**REQUIREMENT**: Please output the data below exactly as given, starting at its first line and stopping after the line that contains "Cell pnp-psdrank, route".

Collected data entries

'''

/-!
# Barrier: one-sided rectangle bounds do not lift to psd contractions with sub-exponential loss
# (the Frankl–Wilson orthogonality configuration; "ε-positive ⇏ poly(r)·ε-completely-positive")

Cell pnp-psdrank, route `ChebyshevTracialDesign`, crux `TracialDecayExp20` (stmt-PneNP-19878) of
`Literature.Combinatorics.Optimization.TracialDesigns`: a balanced exact extrapolation design weight
`W = levelWeight n t C w` must have normalised tracial value `(1/r)·Σ W(U,M)·tr(X_U Y_M) ≤ e^{−a·dq n}` on
psd contractions `0 ⪯ X_U, Y_M ⪯ I_r` of every dimension `r` with `r²n < e^{a·dq n}`
(`Literature.Combinatorics.Optimization.TracialValueLEAt`; the tightness clause `X_U Y_M = 0` on
`|δ(U) ∩ M| = 1` is eliminable, cell brick 84). Its `r = 1` shadow — every 0/1 RECTANGLE has `W`-sum
`≥ −e^{−a₁·dq n}` ("NTF") — is a theorem of the cell (Rothvoß-type rectangle lemma,
[cite: Rothvoss2017, Lemma 6 and Lemma 7 (PDF pp. 6–8)], plus Keevash–Lifshitz level-`d` inequalities).
The crux would FOLLOW from its shadow if the passage `r = 1 ⇒ r` were KERNEL-AGNOSTIC with polynomial
loss: if for every finite signed kernel, "all rectangles `≥ −ε`" implied "all dimension-`r` contraction
pairs have normalised value `≥ −C(r)·ε`" with `C(r) = c·r^b`, then `C(r)·e^{−a₁D} ≤ e^{−aD}/2`
throughout the budget `r < e^{aD/2}` as soon as `a(1 + b/2) < a₁`. For the kernel operator
`g ↦ Σ_M W(·,M) g(M)` between two commutative algebras, exact positivity IS complete positivity
[cite: Paulsen2003, Thm. 3.9 and Thm. 3.11 (commutative range / Stinespring: commutative domain)],
and the question (cell MEMO-18 §4 (L1)) was whether the `ε`-approximate, `L¹`-tested version
survives with polynomial loss. THIS FILE PROVES IT DOES NOT — the loss is exponential in `r`:

* `franklWilson_card_le` — the Frankl–Wilson theorem in orthogonality form, PROVED (inclusion matrix
  over `𝔽_p`, exactly the printed proof): for a prime `p`, a family of `(2p−1)`-subsets of `[4p]` with
  no two members meeting in exactly `p − 1` points has `≤ C(4p, p−1)` members
  [cite: FranklWilson1981, Thm. 2 (k-uniform, |F ∩ F'| ≢ k mod q ⇒ |𝓕| ≤ C(n, q−1)) and §3 (the (2q−1)-subsets, |F ∩ F'| = q−1 ⟺ unit distance)];
  `cast_choose_pred_eq_zero` / `cast_choose_two_mul_pred_eq_one` are its binomial lemma
  [cite: FranklWilson1981, §2 Lemma (p ∤ C(a, q−1) iff a ≡ −1 mod q)]. (Jukna's textbook route,
  [cite: Jukna2011, Theorem 14.14 and Exercise 14.24], gives the weaker `Σ_{i<p} C(n,i)`.)
* `fwKernel` — the signed test kernel `V(A,B) = −[A = B] + ½·[|A ∩ B| = p−1]` on Layer × Layer
  (Layer = the `C(4p,2p−1)` subsets; as `±1`-vectors of length `4p`, `|A ∩ B| = p − 1` ⟺ `⟨x_A,x_B⟩ = 0`);
  `rect_sum_ge`: EVERY combinatorial rectangle has `V`-sum `≥ −C(4p, p−1)` (the diagonal of `S × T`
  lies in `(S ∩ T)²`, and a subfamily `I` carries `≥ |I| − C(4p,p−1)` unordered orthogonal pairs:
  `card_le_choose_add_orthPairs`, deletion + Frankl–Wilson); `frac_rect_sum_ge`: the same for fractional
  rectangles `f ⊗ g`, `0 ≤ f, g ≤ 1` (vertex argument), i.e. in the `r = 1` currency of `TracialValueLEAt`.
* `fwProj` — the rank-one projections `X_A = x_A x_Aᵀ/(4p)` onto the `±1`-vectors (`0 ⪯ X_A ⪯ I`:
  `fwProj_posSemidef`, `one_sub_fwProj_posSemidef`), `tr(X_A X_B) = ((|A ∩ B| − p + 1)/p)²`
  (`trace_fwProj_mul_eq`): ZERO exactly on the penalised pairs, ONE on the diagonal; hence
  `contraction_value`: `Σ_{A,B} V(A,B)·tr(X_A X_B) = −C(4p, 2p−1)` in dimension `r = 4p` — the
  Buhrman–Cleve–Wigderson "distributed Deutsch–Jozsa" strategy, whose classical hardness is exactly a
  Frankl–Rödl/Frankl–Wilson rectangle bound [cite: BuhrmanCleveWigderson1998, Thm. 6 (EQ′: O(log N) qubits vs Ω(N) bits) and §3 (proof via Thm. 18 = Frankl–Rödl: |S|·|T| ≤ 4^{0.96n} for cross-families with no pair at distance n/2)].
* `RectangleBoundLifts C` — the TECHNIQUE CLASS as a Lean definition — and the BARRIER:
  `liftConstant_ge` (`C(4p) ≥ C(4p,2p−1)/(4p·C(4p,p−1))` for every prime `p`), `choose_ratio_ge`
  (`(3/2)^p·C(4p,p−1) ≤ C(4p,2p−1)`), `liftConstant_ge_exp` (`C(4p) ≥ (3/2)^p/(4p)`), and
  `not_rectangleBoundLifts_poly`: NO polynomial `C` belongs to the class.

Numerically the per-dimension ratio `C(4p,2p−1)/(4p·C(4p,p−1))` is `0.875, 1.0, 1.73, 3.55, 18.4, 44.5,
277, 705, 4730` at `p = 2, 3, 5, 7, 11, 13, 17, 19, 23` (`r = 8 … 92`): below `r = 20` the configuration does
not even beat the trivial constant `1` — the failure of lifting is a LARGE-`r` phenomenon (`≈ 1.69^p/p^{3/2}`).

LP-DUALITY READING (prose, not formalised): by finite LP duality, `RectangleBoundLifts C` holds iff every
"contraction table" `k(a,b) = tr(X_a Y_b)/r` (`0 ⪯ X_a, Y_b ⪯ I_r`) is an exact nonnegative combination
`k = Σ_R c_R·1_R` of combinatorial rectangles with `Σ_R c_R ≤ C(r)` — i.e. iff the rectangle-atomic norm
(the gauge of the classical shared-randomness AND-correlation body) of dimension-`r` maximally-entangled
single-event quantum correlation tables is `≤ C(r)`. Commutative (simultaneously diagonal) strategies have
gauge `≤ 1`; the Frankl–Wilson table `((|A ∩ B| − p + 1)/p)²/(4p)` has gauge `≥ 2^{Ω(r)}` — the same
phenomenon as the exponential quantum/classical gaps for the orthogonality graph (projective packing number
`2^n/n` against an independence number `≤ 1.99^n`).

technique_class: KERNEL-AGNOSTIC ONE-SIDED LIFTING from dimension 1 — any argument deriving, for an
  ARBITRARY finite signed kernel `W`, the bound "(1/r)·Σ W·tr(X_a Y_b) ≥ −C(r)·ε for all psd contraction
  pairs of dimension r" from the sole input "Σ_{S×T} W ≥ −ε for all 0/1 (equivalently, by
  `frac_rect_sum_ge`'s vertex argument, all fractional) rectangles"; equivalently "ε-positivity of a
  kernel operator between commutative algebras, tested in L¹ on indicator functions, implies
  C(r)·ε-positivity of its r-ampliation"; formalised as `RectangleBoundLifts C`.
  [cite: Paulsen2003, Thm. 3.9 and Thm. 3.11] [cite: BuhrmanCleveWigderson1998, Thm. 6 and §3]
blocks: a derivation of the crux `TracialDecayExp20` / `TracialDecayDimBal` of
  `Literature.Combinatorics.Optimization.TracialDesigns` from its proved `r = 1` shadow (rectangle decay
  for ALL rectangles, the cell's NTF / `RectangleDecayBal`-type statements
  [cite: Rothvoss2017, Lemma 6 and Lemma 7 (PDF pp. 6–8)]) through any step of this class: such a step
  needs `C(r)·e^{−a₁·dq n} ≤ e^{−a·dq n}/2` up to `r ≈ e^{a·dq n/2}`, which every POLYNOMIAL `C` would
  give and which `C(r) ≥ (3/2)^{r/4}/r` (`liftConstant_ge_exp`, along `r = 4p`) forbids;
  `not_rectangleBoundLifts_poly` is the polynomial case by name. It equally blocks the same step from the
  banked LOG-scale shadow `RectangleDecayBal a 20` (value `n^{−a·dq n}`, budget `r²n < n^{a·dq n}`).
because: on the `C(4p,2p−1)` subsets of `[4p]` of size `2p−1` the kernel `−[A=B] + ½[|A∩B| = p−1]` is
  `≥ −C(4p,p−1)` on every rectangle — a rectangle's diagonal lies in a single family `I = S ∩ T`, which
  spans at least `|I| − C(4p,p−1)` orthogonal pairs by the Frankl–Wilson theorem
  [cite: FranklWilson1981, Thm. 2 and §3] — while the rank-one projections onto the `±1`-vectors
  (dimension `4p`) are orthogonal EXACTLY on the penalised pairs and pay the full diagonal `−C(4p,2p−1)`
  [cite: BuhrmanCleveWigderson1998, §3 (Deutsch–Jozsa strategy vs. Frankl–Rödl)]; the ratio per
  dimension is `C(4p,2p−1)/(4p·C(4p,p−1)) ≥ (3/2)^p/(4p)`.
evasions_known: USE THE KERNEL. (i) Column-wise EXACT low-degree complete positivity: the violating
  strategy here is of degree `2` in each argument (`X_A` is quadratic in the `±1`-coordinates of `A`), and
  in the cell every cut-side strategy of degree `≤ dq n/2` is priced exactly and nonnegatively by the
  matching's Grigoriev pseudo-expectation (knapsack positivity [cite: Grigoriev2001, Lemma 1.4 (PDF p. 8)], the
  tree's `Grigoriev2001_knapsackFormNonneg`; parity form [cite: Grigoriev2001TCS, Lemma 10];
  cell brick 84b: the crux is virtual nonnegativity of the averaged pseudo-expectation) — the present
  kernel has no such property at the scale of the violation (its column `V(·,B)` pairs to
  `−2^{−n}`-order values against the degree-1 squares `⟨x, x_B⟩²`). (ii) Two-sided norm transfer is already
  excluded for the cell's designs (`TracialDesignCutNormBarrier`). (iii) The printed gadget-free bridge from
  "rank `r`" to "degree" — Lee–Raghavendra–Steurer's learning theorem: a density-matrix-valued `Q` on
  `{0,1}^n` is `ε`-indistinguishable from the square of a polynomial of degree
  `≲ κ·(1 + S(U_Q‖𝟙))·ω/ε` by all matrix tests of degree `≤ κ` and norm `≤ ω`
  [cite: LeeRaghavendraSteurer2015, Thm. 2.2 (= Thm. 4.5)] — is polynomial in `ω/ε`, so at the precision
  `ε ≈ 1/(r²n)` that a size-`r` factorization requires (`TracialHyperplaneBoundAt`) it learns degree
  `≳ r²`, not `log r`: exponential psd-rank bounds in print pass through the pattern-matrix gadget and
  degree reduction [cite: LeeRaghavendraSteurer2015, Thm. 3.2 and Thm. 1.8], which the matching slack is
  not known to contain. No kernel-specific lifting for the design weights is in print ("none published").
scope_caveats: the barrier refutes the ABSTRACT principle quantified over all kernels; it does not say
  the crux is false, nor that rectangle decay is useless for it — only that the step from rectangles to
  contractions must use properties of `levelWeight` beyond its rectangle sums (e.g. exactness/low-degree
  structure in the cut, homogeneity in the matching). The violating pair is symmetric (`X = Y`), rank-one
  and low-degree; the kernel is not a design weight and lives on a different index set (subsets × subsets,
  not cuts × matchings). Constants: `(3/2)^p/(4p)` is not sharp (true ratio `≈ 1.69^p·p^{−3/2}`); for
  `p ≤ 3` (`r ≤ 12`) the configuration gives ratio `≤ 1`, so nothing is claimed for small dimension
  (where the cell's bounded-dimension theorems hold anyway). Only primes `p` are covered (Frankl–Wilson
  needs a prime modulus; prime powers [cite: FranklWilson1981, Thm. 2] are not formalised).
status: established (Frankl–Wilson 1981; Buhrman–Cleve–Wigderson 1998 for the quantum/classical reading;
  this file is a complete proof of the separation, axioms standard).
-/

noncomputable section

'''

**RESPONSE BELOW**:
/-!
# Barrier: one-sided rectangle bounds do not lift to psd contractions with sub-exponential loss
# (the Frankl–Wilson orthogonality configuration; "ε-positive ⇏ poly(r)·ε-completely-positive")

Cell pnp-psdrank, route `ChebyshevTracialDesign`, crux `TracialDecayExp20` (stmt-PneNP-19878) of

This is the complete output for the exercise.